At 6/17/2012 1:30:41 PM, 000ike wrote:
At 6/17/2012 12:51:27 PM, Reason_Alliance wrote:
At 6/17/2012 11:46:50 AM, The_Fool_on_the_hill wrote:
The Fool: and instead of giving this everything about science is hopeless, Why are you not helping fixing the bugs. That is may attitude, I think its can be proven that we are progressing for sure. I have some awsome theories. Its a matter of communication, But I am saving it for my thesis.
Again, you misrepresent me. I'm not saying science is hopeless so therefore God. What I am saying is that the presuppositions of science render it ineffective for it to encompass all knowledge. Science is empirical, but there are also rational truths.
But nothing beyond science is "knowable".
^this is my aim, this is what I want to bring out & deny right here. Science is predicated upon the very things which it cannot prove, so by definition there ARE other knowable things apart from science, & which, interestingly enough, make science knowable in the first place.
We know 2+2=4 because the Peano axioms are immediate to us, we know that no event precedes itself because it's immediate to us that temporal becoming is real, we know that the external world is real because it's immediate to us.
These are all rational truths which science presupposes yet doesn't seek to prove. So by definition there are other truths, indeed important ones, other than science.
In order for one to know something, that fact must be
a) logically understandable, and
b) capable of being interpreted by our limited senses.
Empiricism therefore dictates our understanding.
^these criteria logically contradict themselves: For example, is something that is logically understandable capable of being interpreted by our limited sense? No! You might say we perceive them to be true or they are self-evident, but that's not being apprehended by our senses. So at best what you offer as a criteria for knowledge is necessary but not sufficient conditions.
Further still, is it empirical that empiricism dictates our understanding? No! It's rational to accept empirical proves, but that's rationalism at the end of the day, something that Empiricism presupposes.
Indeed this is a weak evidentialist account of epistemology, and has since been refuted by the greatest modern philosophers of science. See Plantinga, McGrew, Goetz, Koontz, Rescher, Lennox (James & John), etc.
You're right in saying that science does not encompass all knowledge, but my argument is that science encompasses all "achievable" knowledge. I'd like it if you could elaborate on what part of theism provides more legitimate knowledge than science. Otherwise, there is no necessity to believe in theism.
I'm not saying if we believe in theism than we believe it necessarily, man this crowd really misrepresents me with so many straw men! It's really quite predictable. lol!

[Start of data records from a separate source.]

import Summits.QuantumFields.BalabanUV.Beta.GAN24.DirichletExhaustionDeltaZ
import Literature.MathematicalPhysics.QuantumFieldTheory.Balaban1983to89.B5Kernel166Decay

/-!
# `BalabanUV.Beta.GAN24.DirichletExhaustionPeriodise` — binder row G-an2-4 / (CONV-C), part P2, PART 12 = skeleton node S3.a: THE TORUS
# MATRIX OF THE (1.66) FORM IS THE PERIODISATION OF THE ℤ^{d+1} KERNEL — `deltaPol M (L^k) p q = Σ'_m deltaZ L k p (q + M∘m)`
# (pv09-g6's `B6Cov2156Torus.deltaPol` ↔ PART 8's `deltaZ`), from b05-g9's bond dictionary `inner_eq` and pv17's Poisson
# identity `torusKernel_descend_eq` BY NAME (unit b2b-balaban-gan24-p2, gen 1, v1)

HONEST FRAMING (cell contract, verbatim): «discharging `BetaPertH` makes Bałaban's UV stability UNCONDITIONAL — a real constructive-QFT
result; it is NOT the continuum limit and NOT the Clay problem.»  This is the dictionary step of skeleton node S3 ((2.153) on ℤ^{d+1} by TORUS
EXHAUSTION): with it, the torus lower bound `B6Cov2156Torus.lowerOnConstrainedT_of_represents` (k- and period-independent constant
`gamma2153`) can be pulled back to finitely supported constrained fields on ℤ^{d+1} once the wrap-around tails are sent to zero (S3.b/S3.c/
S3.e, NOT here).  [folklore] bookkeeping (absolutely convergent re-arrangements); nothing printed is used as a hypothesis; NOT `BetaPertH`,
NOT continuum, NOT Clay.  «not in print; our proof attempt».

ABSOLUTE RULE (cell, verbatim): «No internally-minted statement may enter as a cited fact. Every hypothesis is either kernel-proved in this
package or a verbatim quotation of a PUBLISHED theorem with page reference. The manuscript(s) under audit are NOT citable for their own disputed
steps — they are the thing under adjudication; programme-internal (2001/route/tribunal) claims are never citable.»

WHAT IS PROVED (0 sorry): `summable_latticeKernel_translate`, `ksum_toT_eq_tsum` (`ksum M n μ ν a b (toT M z) = Σ'_m latticeKernel Gsym (z + M∘m)`),
`re_combo_tsum`, `inner_eq_tsum_summand`, `summable_summand_translate`, **`deltaPol_eq_tsum_deltaZ`**.  NOT summit progress.
-/

namespace Summit.QuantumFields.BalabanUV.Beta.GAN24.DirichletExhaustionPeriodise

open Finset Real
open Literature.MathematicalPhysics.QuantumFieldTheory.Balaban1983to89
open B4ContourShift (latticeKernel latticeKernel_decay)
open B4TorusKernel (summable_of_decay)
open B4TorusKernel.MultiPeriod (translate translate_apply translate_injective torusKernel_descend_eq)
open B5Prop11Plancherel (Tor)
open B5Symbol166Strip (kappa166 kappa166_pos Gsym MG stripRegular_Gsym)
open B6Lemma24Torus (pbox)
open B6LowerBound2153Torus (toT)
open B6Cov2156Torus (phiC wgt deltaPol)
open B5Kernel166Decay (ksum dirInd inner_eq inner_eq_zero_of_eq deltaPol_eq_sum ksum_toT_eq_torusKernel toT_sub)
open T4GaugeActionRatePair (kerRe kerFamily)
open B4Sect5Exhaustion (K)
open Summit.QuantumFields.BalabanUV.Beta.GAN24.DirichletExhaustionDeltaZ (dirI summand deltaZ)

noncomputable section

variable {d : ℕ} (M : Fin (d + 1) → ℕ) [hM : ∀ μ, NeZero (M μ)]

/-- `M_i ≥ 1`. -/
theorem one_le_M (i : Fin (d + 1)) : 1 ≤ M i := Nat.one_le_iff_ne_zero.mpr (NeZero.ne (M i))

/-! ## §1 Summability of the periodised entry kernels and the Poisson dictionary for `ksum` -/

/-- The lattice kernel of an entry symbol is absolutely summable along every residue class `z + M∘ℤ^{d+1}`. -/
theorem summable_latticeKernel_translate (n : ℕ) [NeZero n] {μ ν : Fin (d + 1)} (hμν : μ ≠ ν) (a b : Fin (d + 1))
    (z : Fin (d + 1) → ℤ) : Summable fun m : Fin (d + 1) → ℤ => latticeKernel (fun p => Gsym n μ ν a b p) (translate M z m) := by
  have hκ := kappa166_pos (d + 1)
  have hdec := fun x => latticeKernel_decay (stripRegular_Gsym (d := d) n hκ.le le_rfl hμν a b) hκ.le x
  exact (summable_of_decay _ hκ hdec).comp_injective (translate_injective (one_le_M M) z)

/-- **Poisson dictionary**: `ksum M n μ ν a b (toT M z) = Σ'_m latticeKernel (Gsym n μ ν a b) (z + M∘m)` (b05-g9 `ksum_toT_eq_torusKernel` + pv17
`MultiPeriod.torusKernel_descend_eq`). -/
theorem ksum_toT_eq_tsum (n : ℕ) [NeZero n] {μ ν : Fin (d + 1)} (hμν : μ ≠ ν) (a b : Fin (d + 1)) (z : Fin (d + 1) → ℤ) :
    ksum M n μ ν a b (toT M z) = ∑' m : Fin (d + 1) → ℤ, latticeKernel (fun p => Gsym n μ ν a b p) (translate M z m) := by
  have hκ := kappa166_pos (d + 1)
  rw [ksum_toT_eq_torusKernel M n hκ le_rfl hμν a b z]
  exact torusKernel_descend_eq (stripRegular_Gsym (d := d) n hκ.le le_rfl hμν a b) hκ (one_le_M M) z

/-! ## §2 Real parts of four-term combinations of convergent series -/

/-- `(c₁Σf₁ − c₂Σf₂ − c₃Σf₃ + c₄Σf₄).re = Σ (c₁ Re f₁ − c₂ Re f₂ − c₃ Re f₃ + c₄ Re f₄)` for real `cᵢ` and summable complex families. -/
theorem re_combo_tsum {ι : Type*} {f₁ f₂ f₃ f₄ : ι → ℂ} (h₁ : Summable f₁) (h₂ : Summable f₂) (h₃ : Summable f₃) (h₄ : Summable f₄)
    (c₁ c₂ c₃ c₄ : ℝ) :
    ((c₁ : ℂ) * ∑' i, f₁ i - (c₂ : ℂ) * ∑' i, f₂ i - (c₃ : ℂ) * ∑' i, f₃ i + (c₄ : ℂ) * ∑' i, f₄ i).re =
      ∑' i, (c₁ * (f₁ i).re - c₂ * (f₂ i).re - c₃ * (f₃ i).re + c₄ * (f₄ i).re) := by
  have hs : Summable fun i => (c₁ : ℂ) * f₁ i - (c₂ : ℂ) * f₂ i - (c₃ : ℂ) * f₃ i + (c₄ : ℂ) * f₄ i :=
    (((h₁.mul_left _).sub (h₂.mul_left _)).sub (h₃.mul_left _)).add (h₄.mul_left _)
  have hcomb : (c₁ : ℂ) * ∑' i, f₁ i - (c₂ : ℂ) * ∑' i, f₂ i - (c₃ : ℂ) * ∑' i, f₃ i + (c₄ : ℂ) * ∑' i, f₄ i =
      ∑' i, ((c₁ : ℂ) * f₁ i - (c₂ : ℂ) * f₂ i - (c₃ : ℂ) * f₃ i + (c₄ : ℂ) * f₄ i) := by
    rw [← tsum_mul_left, ← tsum_mul_left, ← tsum_mul_left, ← tsum_mul_left, ← (h₁.mul_left _).tsum_sub (h₂.mul_left _),
      ← Summable.tsum_sub ((h₁.mul_left _).sub (h₂.mul_left _)) (h₃.mul_left _), ← Summable.tsum_add _ (h₄.mul_left _)]
    exact ((h₁.mul_left _).sub (h₂.mul_left _)).sub (h₃.mul_left _)
  rw [hcomb, ← (Complex.hasSum_re hs.hasSum).tsum_eq]
  refine tsum_congr fun i => ?_
  simp only [Complex.add_re, Complex.sub_re, Complex.re_ofReal_mul]

/-! ## §3 One `(μ, ν)` block: b05-g9's `inner_eq` in periodised form -/

omit hM in
/-- The direction indicator of the torus dictionary is PART 8's `dirI`. -/
theorem dirInd_eq_dirI (κ : Fin (d + 1)) (p : B4.Idx (pbox M) (d + 1)) : dirInd M κ p = dirI κ p.2 := rfl

omit hM in
/-- `x − (y + M∘(−m)) = (x − y) + M∘m`. -/
theorem sub_translate_neg (x y m : Fin (d + 1) → ℤ) : x - translate M y (-m) = translate M (x - y) m := by
  funext i; simp only [Pi.sub_apply, translate_apply, Pi.neg_apply]; ring

/-- For `μ ≠ ν`, the periodised `(μ,ν)`-summand family is summable. -/
theorem summable_summand_translate (L : ℕ) [NeZero L] (k : ℕ) {μ ν : Fin (d + 1)} (hμν : μ ≠ ν) (α β : Fin (d + 1))
    (z : Fin (d + 1) → ℤ) :
    Summable fun m : Fin (d + 1) → ℤ => summand (fun a b => kerFamily (d := d) L μ ν a b k) μ ν α β (translate M z m) := by
  have hs : ∀ a b, Summable fun m : Fin (d + 1) → ℤ => kerFamily (d := d) L μ ν a b k (translate M z m) := by
    intro a b
    have h := (Complex.hasSum_re (summable_latticeKernel_translate M (L ^ k) hμν a b z).hasSum).summable
    exact h
  unfold summand
  exact ((((hs μ μ).mul_left _).sub ((hs μ ν).mul_left _)).sub ((hs ν μ).mul_left _)).add ((hs ν ν).mul_left _)

/-- **The `(μ,ν)` block of `deltaPol`, periodised**: for `μ ≠ ν`,
`Σ_t wgt·Re(conj φ(e_p) φ(e_q)) = Σ'_m summand (K^{(n)}_{μν;··}) μ ν α β ((x − y) + M∘m)` (b05-g9 `inner_eq` + §1 + §2). -/
theorem inner_eq_tsum_summand (L : ℕ) [NeZero L] (k : ℕ) (p q : B4.Idx (pbox M) (d + 1)) {μ ν : Fin (d + 1)} (hμν : μ ≠ ν) :
    ∑ t : Tor M, wgt M (L ^ k) ((μ, ν), t) *
        ((starRingEnd ℂ) (phiC M (Pi.single p 1) μ ν t) * phiC M (Pi.single q 1) μ ν t).re =
      ∑' m : Fin (d + 1) → ℤ, summand (fun a b => kerFamily (d := d) L μ ν a b k) μ ν p.2 q.2
        (translate M ((p.1 : Fin (d + 1) → ℤ) - (q.1 : Fin (d + 1) → ℤ)) m) := by
  set z : Fin (d + 1) → ℤ := (p.1 : Fin (d + 1) → ℤ) - (q.1 : Fin (d + 1) → ℤ) with hz
  rw [inner_eq, toT_sub, ← hz, ksum_toT_eq_tsum M (L ^ k) hμν μ μ z, ksum_toT_eq_tsum M (L ^ k) hμν μ ν z,
    ksum_toT_eq_tsum M (L ^ k) hμν ν μ z, ksum_toT_eq_tsum M (L ^ k) hμν ν ν z]
  simp only [dirInd_eq_dirI, ← Complex.ofReal_mul]
  rw [re_combo_tsum (summable_latticeKernel_translate M _ hμν μ μ z) (summable_latticeKernel_translate M _ hμν μ ν z)
    (summable_latticeKernel_translate M _ hμν ν μ z) (summable_latticeKernel_translate M _ hμν ν ν z)]
  refine tsum_congr fun m => ?_
  simp only [summand, kerFamily, kerRe]

/-! ## §4 The torus matrix is the periodisation of the ℤ^{d+1} kernel -/

/-- **S3.a — `deltaPol M (L^k) p q = Σ'_m deltaZ L k (x, α) (y + M∘m, β)`** for all bonds `p = (x, α)`, `q = (y, β)` of the torus box:
pv09-g6's torus matrix of the (1.66) form is the periodisation of PART 8's infinite-lattice kernel. -/
theorem deltaPol_eq_tsum_deltaZ (L : ℕ) [NeZero L] (k : ℕ) (p q : B4.Idx (pbox M) (d + 1)) :
    deltaPol M (L ^ k) p q =
      ∑' m : Fin (d + 1) → ℤ, deltaZ L k ((p.1 : Fin (d + 1) → ℤ), p.2) (translate M (q.1 : Fin (d + 1) → ℤ) m, q.2) := by
  set x : Fin (d + 1) → ℤ := (p.1 : Fin (d + 1) → ℤ) with hx
  set y : Fin (d + 1) → ℤ := (q.1 : Fin (d + 1) → ℤ) with hy
  -- reindex the right-hand side by `m ↦ −m` and unfold `deltaZ`
  have hre : (∑' m : Fin (d + 1) → ℤ, deltaZ L k (x, p.2) (translate M y m, q.2)) =
      ∑' m : Fin (d + 1) → ℤ, ∑ μ : Fin (d + 1), ∑ ν : Fin (d + 1),
        if μ = ν then 0 else summand (fun a b => kerFamily (d := d) L μ ν a b k) μ ν p.2 q.2 (translate M (x - y) m) := by
    rw [← (Equiv.neg (Fin (d + 1) → ℤ)).tsum_eq]
    refine tsum_congr fun m => ?_
    simp only [Equiv.neg_apply, deltaZ, sub_translate_neg]
  rw [hre, deltaPol_eq_sum]
  -- pull the finite sums out of the series
  have hsum : ∀ μ ν : Fin (d + 1), Summable fun m : Fin (d + 1) → ℤ =>
      if μ = ν then (0 : ℝ) else summand (fun a b => kerFamily (d := d) L μ ν a b k) μ ν p.2 q.2 (translate M (x - y) m) := by
    intro μ ν
    by_cases h : μ = ν
    · simp only [if_pos h]; exact summable_zero
    · simp only [if_neg h]; exact summable_summand_translate M L k h p.2 q.2 (x - y)
  rw [Summable.tsum_finsetSum (fun μ _ => summable_sum fun ν _ => hsum μ ν)]
  refine Finset.sum_congr rfl fun μ _ => ?_
  rw [Summable.tsum_finsetSum (fun ν _ => hsum μ ν)]
  refine Finset.sum_congr rfl fun ν _ => ?_
  by_cases h : μ = ν
  · subst h
    rw [inner_eq_zero_of_eq]
    simp
  · simp only [if_neg h]
    exact inner_eq_tsum_summand M L k p q h

end

end Summit.QuantumFields.BalabanUV.Beta.GAN24.DirichletExhaustionPeriodise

Regarding the bold, I agree that science is about achieving more knowledge, which interestingly enough, diminishes as information increases (see Rescher). Anyhow I disagree that science encompasses
all achievable knowledge. Since I can achieve the knowledge that I'm being appeared to redly when I see a red apple. All science can do is tell me about light waves interacting, it cannot tell me the mental states of my being appeared to redly. Yet I
know that I'm being appeared to redly!
So it seems to me that your criteria are simply wanting, and indeed philosophers of science broadly recognize today that there are no sufficient conditions for making something 'scientific' ... see "the demarcation problem of science."